Title: Solving combinatorial optimization using oscillator-based dynamical systems
Abstract: Modern information processing relies largely on digital computers. However, a large class of combinatorial optimization problems, with extensive practical applications, are still considered intractable to solve on a traditional digital platform. Solving such problems typically entails exponentially increasing computing resources (time, memory etc.) as the problem sizes increase, and practical problems become unmanageable without the use of enormous, energy-guzzling computing resources. Consequently, overcoming this limitation has motivated the quest to find efficient beyond-digital computing fabrics. In this talk, I will describe one such potentially promising paradigm based on analog dynamical systems of electronic oscillators.

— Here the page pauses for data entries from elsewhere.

import Literature.NumberTheory.Automorphic.ArchKirillovBoundGL2
import Literature.NumberTheory.Automorphic.ArchKirillovNullSpaceGL2
import Literature.NumberTheory.Automorphic.MixedSpaceUnitsMellinProduct
import Mathlib.Analysis.SpecialFunctions.JapaneseBracket
import HarnessLib

/-!
# Absolute convergence of the archimedean Hecke integrals `∫ W_v(diag(u,1)) N(u)^{s-1/2} d^×u`
# of ALL Gårding vectors (Jacquet–Langlands (1970), Thm. 5.15 (i), Thm. 6.4 (i))

Topic `NumberTheory/Automorphic`; namespace `Literature.NumberTheory.Automorphic`. Theorems only (no
definition, no named fact, no instance). Let `τ` be an irreducible unitary strongly continuous
representation of `G_∞ = GL₂(K_∞)` (`K_∞ = mixedSpace K`) on a Hilbert space `E`, `ℓ` a continuous
`ψ_∞`-Whittaker functional on its Gårding space `𝒢` and `W_v(u) = ℓ(τ(diag(u,1)) v)` (`kirillovFn`) the
Kirillov function of `v ∈ 𝒢`. Jacquet–Langlands (1970), Thm. 5.15 (i) (`GL₂(ℝ)`) and Thm. 6.4 (i)
(`GL₂(ℂ)`) state that the local Hecke integrals `Ψ(g, s, W) = ∫ W(diag(a,1) g) |a|^{s-1/2} d^×a` of the
(`K`-finite) Whittaker functions CONVERGE ABSOLUTELY IN SOME RIGHT HALF-PLANE. This file proves it, for
every Gårding vector of a unitary `τ` and every Haar measure `μ` of `K_∞ˣ`, on the half-plane `re s ≥ 1`:

* `integrable_kirillovFn_mul_norm_cpow` — **`u ↦ W_v(u) N(u)^{s-1/2}` is `μ`-integrable on `K_∞ˣ` for
  `re s ≥ 1`**, for every `v ∈ 𝒢`.

Proof (soft, classification-free). (1) By the infinitesimal Whittaker covariance
`W_{τ(E₀₁ ⊗ x) v}(u) = dψ_∞(E₀₁ ⊗ ux) W_v(u)` (`apply_gardingAct_diagGL2_gardingEnd_single_zero_one`,
Jacquet–Langlands' Lemma 5.13.1) with `dψ_∞(E₀₁ ⊗ u r_w) = -2πi u_w` at a real place and
`dψ_∞(E₀₁ ⊗ u c_w) = -4πi Re z_w`, `dψ_∞(E₀₁ ⊗ u ic_w) = 4πi Im z_w` at a complex one, the weights
`Φ_m(u) = ∏_{w real} (1 + u_w²)^m ∏_{w complex} (1 + |z_w|²)^m` are Kirillov multipliers:
`Φ_m W_v = W_{v'}` for the Gårding vector `v' = ∏_w (1 - (4π²)⁻¹ τ(E₀₁ ⊗ r_w)²)^m ⋯ v`
(`exists_kirillovFn_eq_weight_mul`). (2) By Jacquet–Shalika's bound `W_{v'} ∈ L²(K_∞ˣ, μ)`
(`memLp_kirillovFn`, `ArchKirillovBoundGL2`). (3) The weight `Φ_m(u)⁻¹ N(u)^{σ-1/2}` is in `L²(μ)` for
`1 ≤ σ ≤ m` (`d^×u = c dx/N(x)` and Fubini, `integrable_and_integral_units_prod_mul_norm_cpow`; the
one-variable majorants are Japanese brackets `(1 + t²)^{-r/2}`, Mathlib `integrable_rpow_neg_one_add_norm_sq`),
and Cauchy–Schwarz: `|W_v N^{s-1/2}| = |Φ_m W_v| · Φ_m⁻¹ N^{σ-1/2}`.

This discharges the two `Integrable` clauses of the Kirillov-only archimedean input of
`HeckeEulerFactorisationGL2DualKirillov` (`…_of_archHeckeTestVectorMinW`).

## References

* H. Jacquet, R. P. Langlands, *Automorphic Forms on GL(2)*, LNM 114 (1970), §5 Thm. 5.15 (i) (p. 190 of
  the original edition / Lemma 5.13.1), §6 Thm. 6.4 (i). [JacquetLanglands1970]
* H. Jacquet, J. A. Shalika, *On Euler products and the classification of automorphic representations I*,
  Amer. J. Math. 103 (1981), §3, (3.16). [JacquetShalikaAJM1981]
-/

noncomputable section

open MeasureTheory Measure NumberField NumberField.InfinitePlace NumberField.mixedEmbedding Set Filter Complex
open scoped MatrixGroups ENNReal NNReal Topology Classical

namespace Literature.NumberTheory.Automorphic

variable {K : Type} [Field K] [NumberField K]

-- as in `ArchGardingWhittaker`
set_option backward.isDefEq.respectTransparency false

/-! ### 1. Polynomial weights are Kirillov multipliers -/

section Multipliers

variable {hcpt : isCompact_glFiniteIntegralLevel 2 K}
  {E : Type*} [NormedAddCommGroup E] [NormedSpace ℂ E] [CompleteSpace E]
  {τ : ContRepresentation ℂ (AutomorphyDatum.gl 2 K hcpt).arch.carrier E}
  (hτ : τ.IsStronglyContinuous) {ℓ : archGardingSpace hcpt τ →ₗ[ℂ] ℂ}

/-- `W_{v - c x}(u) = W_v(u) - c W_x(u)`. [folklore] -/
theorem kirillovFn_sub_smul (ℓ : archGardingSpace hcpt τ →ₗ[ℂ] ℂ) (c : ℂ) (v x : archGardingSpace hcpt τ)
    (u : (mixedSpace K)ˣ) :
    kirillovFn hτ ℓ (v - c • x) u = kirillovFn hτ ℓ v u - c * kirillovFn hτ ℓ x u := by
  rw [kirillovFn_eq_apply_gardingAct, kirillovFn_eq_apply_gardingAct, kirillovFn_eq_apply_gardingAct, map_sub,
    map_smul, map_sub, map_smul, smul_eq_mul]

/-- **Real letters**: `W_{τ(E₀₁ ⊗ r_w) v}(u) = -2πi u_w W_v(u)`. [cite: JacquetLanglands1970, §5 (Lemma 5.13.1)] -/
theorem kirillovFn_gardingEnd_realIdem (hℓW : IsArchContWhittakerFunctional hcpt τ hτ ℓ)
    (w : {w : InfinitePlace K // IsReal w}) (v : archGardingSpace hcpt τ) (u : (mixedSpace K)ˣ) :
    kirillovFn hτ ℓ (gardingEnd hτ (Matrix.single 0 1 ((Pi.single w 1, 0) : mixedSpace K)) v) u =
      ((-(2 * Real.pi) * (u : mixedSpace K).1 w : ℝ) : ℂ) * I * kirillovFn hτ ℓ v u := by
  rw [kirillovFn_eq_apply_gardingAct, kirillovFn_eq_apply_gardingAct,
    apply_gardingAct_diagGL2_gardingEnd_single_zero_one hτ hℓW, (archWhittakerDChar_mul_realIdem u w).1]

/-- **Complex letters**: `W_{τ(E₀₁ ⊗ c_w) v}(u) = -4πi (Re z_w) W_v(u)`. [cite: JacquetLanglands1970, §6] -/
theorem kirillovFn_gardingEnd_complexIdem (hℓW : IsArchContWhittakerFunctional hcpt τ hτ ℓ)
    (w : {w : InfinitePlace K // IsComplex w}) (v : archGardingSpace hcpt τ) (u : (mixedSpace K)ˣ) :
    kirillovFn hτ ℓ (gardingEnd hτ (Matrix.single 0 1 ((0, Pi.single w 1) : mixedSpace K)) v) u =
      ((-(2 * Real.pi) * (2 * ((u : mixedSpace K).2 w).re) : ℝ) : ℂ) * I * kirillovFn hτ ℓ v u := by
  rw [kirillovFn_eq_apply_gardingAct, kirillovFn_eq_apply_gardingAct,
    apply_gardingAct_diagGL2_gardingEnd_single_zero_one hτ hℓW, archWhittakerDChar, if_pos (by decide),
    mixedTrace_mul_complexIdem]

/-- **Complex letters**: `W_{τ(E₀₁ ⊗ ic_w) v}(u) = 4πi (Im z_w) W_v(u)`. [cite: JacquetLanglands1970, §6] -/
theorem kirillovFn_gardingEnd_complexIdemI (hℓW : IsArchContWhittakerFunctional hcpt τ hτ ℓ)
    (w : {w : InfinitePlace K // IsComplex w}) (v : archGardingSpace hcpt τ) (u : (mixedSpace K)ˣ) :
    kirillovFn hτ ℓ (gardingEnd hτ (Matrix.single 0 1 ((0, Pi.single w Complex.I) : mixedSpace K)) v) u =
      ((-(2 * Real.pi) * (-2 * ((u : mixedSpace K).2 w).im) : ℝ) : ℂ) * I * kirillovFn hτ ℓ v u := by
  rw [kirillovFn_eq_apply_gardingAct, kirillovFn_eq_apply_gardingAct,
    apply_gardingAct_diagGL2_gardingEnd_single_zero_one hτ hℓW, archWhittakerDChar, if_pos (by decide),
    mixedTrace_mul_complexIdemI]

/-- **`1 + u_w²` is a Kirillov multiplier** at a real place:
`(1 + u_w²) W_v = W_{v'}`, `v' = v - (4π²)⁻¹ τ(E₀₁ ⊗ r_w)² v`. [cite: JacquetLanglands1970, §5 (Lemma 5.13.1)] -/
theorem exists_kirillovFn_eq_one_add_sq_real_mul (hℓW : IsArchContWhittakerFunctional hcpt τ hτ ℓ)
    (w : {w : InfinitePlace K // IsReal w}) (v : archGardingSpace hcpt τ) :
    ∃ v' : archGardingSpace hcpt τ, ∀ u : (mixedSpace K)ˣ,
      kirillovFn hτ ℓ v' u = ((1 + ((u : mixedSpace K).1 w) ^ 2 : ℝ) : ℂ) * kirillovFn hτ ℓ v u := by
  refine ⟨v - (((4 * Real.pi ^ 2)⁻¹ : ℝ) : ℂ) •
    gardingEnd hτ (Matrix.single 0 1 ((Pi.single w 1, 0) : mixedSpace K))
      (gardingEnd hτ (Matrix.single 0 1 ((Pi.single w 1, 0) : mixedSpace K)) v), fun u => ?_⟩
  rw [kirillovFn_sub_smul, kirillovFn_gardingEnd_realIdem hτ hℓW, kirillovFn_gardingEnd_realIdem hτ hℓW]
  have hπ : (Real.pi : ℂ) ≠ 0 := by exact_mod_cast Real.pi_ne_zero
  push_cast
  field_simp
  linear_combination (-4) * ((u : mixedSpace K).1 w : ℂ) ^ 2 * kirillovFn hτ ℓ v u * Complex.I_sq

/-- **`1 + |z_w|²` is a Kirillov multiplier** at a complex place:
`(1 + |z_w|²) W_v = W_{v'}`, `v' = v - (16π²)⁻¹ (τ(E₀₁ ⊗ c_w)² + τ(E₀₁ ⊗ ic_w)²) v`. [cite: JacquetLanglands1970, §6] -/
theorem exists_kirillovFn_eq_one_add_normSq_complex_mul (hℓW : IsArchContWhittakerFunctional hcpt τ hτ ℓ)
    (w : {w : InfinitePlace K // IsComplex w}) (v : archGardingSpace hcpt τ) :
    ∃ v' : archGardingSpace hcpt τ, ∀ u : (mixedSpace K)ˣ,
      kirillovFn hτ ℓ v' u = ((1 + ‖(u : mixedSpace K).2 w‖ ^ 2 : ℝ) : ℂ) * kirillovFn hτ ℓ v u := by
  refine ⟨v - (((16 * Real.pi ^ 2)⁻¹ : ℝ) : ℂ) •
      gardingEnd hτ (Matrix.single 0 1 ((0, Pi.single w 1) : mixedSpace K))
        (gardingEnd hτ (Matrix.single 0 1 ((0, Pi.single w 1) : mixedSpace K)) v) -
    (((16 * Real.pi ^ 2)⁻¹ : ℝ) : ℂ) •
      gardingEnd hτ (Matrix.single 0 1 ((0, Pi.single w Complex.I) : mixedSpace K))
        (gardingEnd hτ (Matrix.single 0 1 ((0, Pi.single w Complex.I) : mixedSpace K)) v), fun u => ?_⟩
  rw [kirillovFn_sub_smul, kirillovFn_sub_smul, kirillovFn_gardingEnd_complexIdem hτ hℓW,
    kirillovFn_gardingEnd_complexIdem hτ hℓW, kirillovFn_gardingEnd_complexIdemI hτ hℓW,
    kirillovFn_gardingEnd_complexIdemI hτ hℓW, Complex.sq_norm, Complex.normSq_apply]
  have hπ : (Real.pi : ℂ) ≠ 0 := by exact_mod_cast Real.pi_ne_zero
  push_cast
  field_simp
  linear_combination (-16) * ((((u : mixedSpace K).2 w).re : ℂ) ^ 2 + ((((u : mixedSpace K).2 w).im : ℂ)) ^ 2) *
    kirillovFn hτ ℓ v u * Complex.I_sq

Speaker Bio: Nikhil Shukla is currently an assistant
professor at the University of Virginia with a joint appointment in the department of Electrical & Computer Engineering, and the department of Materials Science and Engineering. He received his PhD from the University of Notre Dame in 2017. Nikhil’s research
interests lie in co-designing new devices, circuits, and computational models to make computing more efficient. He has authored/co-authored over 50 journal and conference papers and has received the best paper award from IEEE TMSCS in 2017. He has also served
on the technical program committee for Design Automation Conference (DAC) in 2020 and 2021.